Nel 1875 il Marchese Vittorio degli Albizi, che possedeva moltissimi vigneti nella zona della Rufina e in particolare a Pomino, presentò alla commissione del Comizio Agrario di Firenze (che aveva come presidente un certo Bettino Ricasoli) una serie di campioni di quelle che oggi chiameremmo microvinificazioni.
I vini provenivano da varie tipologie di uve che vado a elencare così come riportato nel testo: “Petit Gamais del Beaujolais, Carmenet, Cabernet, Verdot, Pinot noir della Borgogna, Syrrah dell’Ermitage” per le uve rosse e “Semillon, Sauvignon, Pinot della Borgogna, Roussanne, Marsanne dell’Ermitage”. Naturalmente accanto a questi campioni c’erano anche quelli da “uve nostrali”, cioè “S.Gioveto, Canajolo nero, Trebbiano, Canaiolo bianco”.

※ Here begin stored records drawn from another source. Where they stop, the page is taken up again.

import Literature.AlgebraicGeometry.HodgeTheory.RibetTypeOfCorePowersHodgeClasses
import Literature.AlgebraicGeometry.Motives.HodgeThetaSubalgebraUnitaryCoprimeStep
import HarnessLib

/-!
# Hodge classes on all powers of abelian varieties of Ribet type `(4,5)`, `(5,7)`, `(6,7)` (and `(4,7)`, `(4,11)` again)
# are generated by divisor classes — Ribet 1983 Thm. 3 at these multiplicities, UNCONDITIONAL

Family `hodge`, layer `Literature/AlgebraicGeometry/HodgeTheory`. Research context: cell `pub-hodge-ring2` (HONEST
FRAMING: research route conditional on HC_CM; not a corollary; Q11.4-sentence-2 already refuted in dim ≥ 3),
Literature lane gen 83, programme R64. UNCONDITIONAL for the class of abelian varieties it names; theorems only, no
definition, no named fact (D-0026), no `sorry`. The CELLS of the generic assembly `RibetTypeOfCorePowersHodgeClasses`
(`AbelianVariety.isDivisorGenerated_powSucc_of_ribetType_ofCore`: Ribet type `(n′, n″)` + the complex Hermitian core of
type `(n′ | n″)` ⟹ `B = D` on all powers) at the classification-free cores of `Motives/HodgeThetaSubalgebraUnitaryCoprimeStep`:
`(4,5)` — abelian NINEFOLDS; `(5,7)` — TWELVEFOLDS; `(6,7)` — THIRTEENFOLDS (prime dimension `13`: the Tankeev–Ribet
residual in dimension `13` loses the signatures `(6,7)`/`(7,6)`).

THE PRINTED THEOREM. Ribet, Amer. J. Math. 105 (1983), Thm. 3 = Gordon's survey Thm. 6.3 (3) [held
`paper:arxiv-alg-geom_9709030` p. 18]: `End⁰ = k` imaginary quadratic, multiplicities `(n′, n″)` coprime ⟹ `Hg = U(V, φ)`
and `B•(Aⁿ) = D•(Aⁿ)` for all `n`.

## References
* [Ribet1983] K. A. Ribet, Amer. J. Math. 105 (1983), Thm. 0, Thm. 3.
* [Gordon1997] B. B. Gordon, *A survey of the Hodge conjecture for abelian varieties*, Thm. 6.3 (3) and Corollary.
* [MoonenZarhin1999LowDim] B. Moonen, Yu. Zarhin, Math. Ann. 315 (1999), §2 (2.4), Thm. (2.7).
* [Deligne2000] P. Deligne, *The Hodge conjecture* (Clay, 2000), §1.
-/

noncomputable section

open CategoryTheory Module

namespace Literature.AlgebraicGeometry.HodgeTheory

open Literature.AlgebraicGeometry.Motives
open Literature.AlgebraicGeometry.Motives.HodgeStructure

section Cells

/-- **Ribet 1983 Thm. 3 at `(4, 5)` — abelian NINEFOLDS with `End⁰ = k` imaginary quadratic acting with multiplicities
`(4,5)` or `(5,4)`: `B•(A^{N+1}) = D•(A^{N+1}) ⊗ ℂ` for all `N`, UNCONDITIONAL** (core `UnitaryCoprimeStep.eq_top_four_five` /
`eq_top_five_four`). [cite: Ribet1983, Thm. 0 and Thm. 3] [cite: Gordon1997, Thm. 6.3 (3) and Corollary] -/
theorem AbelianVariety.isDivisorGenerated_powSucc_of_ninefold_fourFive (A : AbelianVariety ℂ) (φ : A ⟶ A)
    {d : ℕ} (hd : 0 < d) (hφ : φ ≫ φ = -(d • 𝟙 A)) (hE2 : Module.finrank ℚ A.endAlgebra = 2) (hdim : A.dim = 9)
    (h4 : eigenMultiplicity A φ (Complex.I * (Real.sqrt d : ℂ)) = 4 ∨
      eigenMultiplicity A φ (-(Complex.I * (Real.sqrt d : ℂ))) = 4) (N : ℕ) :
    IsDivisorGenerated (A.powSucc N) := by
  have hsum := eigenMultiplicity_add_eigenMultiplicity_neg_eq_dim A φ hd hφ
  refine AbelianVariety.isDivisorGenerated_powSucc_of_ribetType_ofCore A φ hd hφ hE2 (by omega) (by omega) ?_ N
  intro W' _ _ _ 𝔊 ι P' Q' s hbr hirr hι hιι hP' hQ' hfinP' hfinQ' hadd hsymm hPQ hdefP hdefQ hadj
  rcases h4 with h | h
  · exact UnitaryCoprimeStep.eq_top_four_five hbr hirr hι hιι hP' hQ' (by rw [hfinP', h]) (by rw [hfinQ']; omega)
      hadd hsymm hPQ hdefP hdefQ hadj
  · exact UnitaryCoprimeStep.eq_top_five_four hbr hirr hι hιι hP' hQ' (by rw [hfinP']; omega) (by rw [hfinQ', h])
      hadd hsymm hPQ hdefP hdefQ hadj

/-- **The Hodge conjecture for all powers of an abelian NINEFOLD of unitary type `(4,5)` / `(5,4)` — UNCONDITIONAL.**
[cite: Ribet1983, Thm. 3] [cite: Deligne2000, §1] -/
theorem hodgeConjectureFor_powSucc_of_ninefold_fourFive (A : AbelianVariety ℂ) (φ : A ⟶ A)
    {d : ℕ} (hd : 0 < d) (hφ : φ ≫ φ = -(d • 𝟙 A)) (hE2 : Module.finrank ℚ A.endAlgebra = 2) (hdim : A.dim = 9)
    (h4 : eigenMultiplicity A φ (Complex.I * (Real.sqrt d : ℂ)) = 4 ∨
      eigenMultiplicity A φ (-(Complex.I * (Real.sqrt d : ℂ))) = 4) (N : ℕ) :
    HodgeConjectureFor (A.powSucc N).dim (A.powSucc N).X :=
  hodgeConjectureFor_of_isDivisorGenerated _
    (AbelianVariety.isDivisorGenerated_powSucc_of_ninefold_fourFive A φ hd hφ hE2 hdim h4 N)

/-- **Ribet 1983 Thm. 3 at `(5, 7)` — abelian TWELVEFOLDS of unitary type `(5,7)` / `(7,5)`: `B = D` on all powers,
UNCONDITIONAL** (core `UnitaryCoprimeStep.eq_top_five_seven` / `eq_top_seven_five`).
[cite: Ribet1983, Thm. 0 and Thm. 3] [cite: Gordon1997, Thm. 6.3 (3) and Corollary] -/
theorem AbelianVariety.isDivisorGenerated_powSucc_of_twelvefold_fiveSeven (A : AbelianVariety ℂ) (φ : A ⟶ A)
    {d : ℕ} (hd : 0 < d) (hφ : φ ≫ φ = -(d • 𝟙 A)) (hE2 : Module.finrank ℚ A.endAlgebra = 2) (hdim : A.dim = 12)
    (h5 : eigenMultiplicity A φ (Complex.I * (Real.sqrt d : ℂ)) = 5 ∨
      eigenMultiplicity A φ (-(Complex.I * (Real.sqrt d : ℂ))) = 5) (N : ℕ) :
    IsDivisorGenerated (A.powSucc N) := by
  have hsum := eigenMultiplicity_add_eigenMultiplicity_neg_eq_dim A φ hd hφ
  refine AbelianVariety.isDivisorGenerated_powSucc_of_ribetType_ofCore A φ hd hφ hE2 (by omega) (by omega) ?_ N
  intro W' _ _ _ 𝔊 ι P' Q' s hbr hirr hι hιι hP' hQ' hfinP' hfinQ' hadd hsymm hPQ hdefP hdefQ hadj
  rcases h5 with h | h
  · exact UnitaryCoprimeStep.eq_top_five_seven hbr hirr hι hιι hP' hQ' (by rw [hfinP', h]) (by rw [hfinQ']; omega)
      hadd hsymm hPQ hdefP hdefQ hadj
  · exact UnitaryCoprimeStep.eq_top_seven_five hbr hirr hι hιι hP' hQ' (by rw [hfinP']; omega) (by rw [hfinQ', h])
      hadd hsymm hPQ hdefP hdefQ hadj

/-- **The Hodge conjecture for all powers of an abelian TWELVEFOLD of unitary type `(5,7)` / `(7,5)` — UNCONDITIONAL.**
[cite: Ribet1983, Thm. 3] [cite: Deligne2000, §1] -/
theorem hodgeConjectureFor_powSucc_of_twelvefold_fiveSeven (A : AbelianVariety ℂ) (φ : A ⟶ A)
    {d : ℕ} (hd : 0 < d) (hφ : φ ≫ φ = -(d • 𝟙 A)) (hE2 : Module.finrank ℚ A.endAlgebra = 2) (hdim : A.dim = 12)
    (h5 : eigenMultiplicity A φ (Complex.I * (Real.sqrt d : ℂ)) = 5 ∨
      eigenMultiplicity A φ (-(Complex.I * (Real.sqrt d : ℂ))) = 5) (N : ℕ) :
    HodgeConjectureFor (A.powSucc N).dim (A.powSucc N).X :=
  hodgeConjectureFor_of_isDivisorGenerated _
    (AbelianVariety.isDivisorGenerated_powSucc_of_twelvefold_fiveSeven A φ hd hφ hE2 hdim h5 N)

/-- **Ribet 1983 Thm. 3 at `(6, 7)` — abelian THIRTEENFOLDS (prime dimension `13`) of unitary type `(6,7)` / `(7,6)`:
`B = D` on all powers, UNCONDITIONAL** (core `UnitaryCoprimeStep.eq_top_six_seven` / `eq_top_seven_six`).
[cite: Ribet1983, Thm. 0 and Thm. 3] [cite: Gordon1997, Thm. 6.3 (3) and Corollary] [cite: MoonenZarhin1999LowDim, Thm. (2.7)] -/
theorem AbelianVariety.isDivisorGenerated_powSucc_of_thirteenfold_sixSeven (A : AbelianVariety ℂ) (φ : A ⟶ A)
    {d : ℕ} (hd : 0 < d) (hφ : φ ≫ φ = -(d • 𝟙 A)) (hE2 : Module.finrank ℚ A.endAlgebra = 2) (hdim : A.dim = 13)
    (h6 : eigenMultiplicity A φ (Complex.I * (Real.sqrt d : ℂ)) = 6 ∨
      eigenMultiplicity A φ (-(Complex.I * (Real.sqrt d : ℂ))) = 6) (N : ℕ) :
    IsDivisorGenerated (A.powSucc N) := by
  have hsum := eigenMultiplicity_add_eigenMultiplicity_neg_eq_dim A φ hd hφ
  refine AbelianVariety.isDivisorGenerated_powSucc_of_ribetType_ofCore A φ hd hφ hE2 (by omega) (by omega) ?_ N
  intro W' _ _ _ 𝔊 ι P' Q' s hbr hirr hι hιι hP' hQ' hfinP' hfinQ' hadd hsymm hPQ hdefP hdefQ hadj
  rcases h6 with h | h
  · exact UnitaryCoprimeStep.eq_top_six_seven hbr hirr hι hιι hP' hQ' (by rw [hfinP', h]) (by rw [hfinQ']; omega)
      hadd hsymm hPQ hdefP hdefQ hadj
  · exact UnitaryCoprimeStep.eq_top_seven_six hbr hirr hι hιι hP' hQ' (by rw [hfinP']; omega) (by rw [hfinQ', h])
      hadd hsymm hPQ hdefP hdefQ hadj

/-- **The Hodge conjecture for all powers of an abelian THIRTEENFOLD of unitary type `(6,7)` / `(7,6)` — UNCONDITIONAL.**
[cite: Ribet1983, Thm. 3] [cite: MoonenZarhin1999LowDim, Thm. (2.7)] [cite: Deligne2000, §1] -/
theorem hodgeConjectureFor_powSucc_of_thirteenfold_sixSeven (A : AbelianVariety ℂ) (φ : A ⟶ A)
    {d : ℕ} (hd : 0 < d) (hφ : φ ≫ φ = -(d • 𝟙 A)) (hE2 : Module.finrank ℚ A.endAlgebra = 2) (hdim : A.dim = 13)
    (h6 : eigenMultiplicity A φ (Complex.I * (Real.sqrt d : ℂ)) = 6 ∨
      eigenMultiplicity A φ (-(Complex.I * (Real.sqrt d : ℂ))) = 6) (N : ℕ) :
    HodgeConjectureFor (A.powSucc N).dim (A.powSucc N).X :=
  hodgeConjectureFor_of_isDivisorGenerated _
    (AbelianVariety.isDivisorGenerated_powSucc_of_thirteenfold_sixSeven A φ hd hφ hE2 hdim h6 N)

end Cells

end Literature.AlgebraicGeometry.HodgeTheory

end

Queste righe non vogliono essere il preludio ad un articolo storico, peraltro molto interessante, ma semplicemente un modo per far capire che la zona del Chianti Rufina non è un territorio senza storia e radici, ma una delle zone con più Storia (con la “S” maiuscola, visto che è presente anche nel Bando di Cosimo III del 1716) alle spalle, dove praticamente da sempre si è coltivata la vigna con grande attenzione e conoscenza.
Dopo 145 anni il territorio della Rufina ha sviluppato soprattutto la coltivazione “dell’uva nostrale”, in particolare del sangiovese (che per inciso nel 1875 venne valutato “Buonissimo e rappresentante il tipo della localita”),
E anno dopo anno la bravura di questi viticoltori, che arrivano a malapena a produrre 3 milioni di bottiglie (un niente in confronto alle decine di milioni del Chianti) cresce e lo fa soprattutto a “macchia d’olio”, toccando praticamente ogni azienda.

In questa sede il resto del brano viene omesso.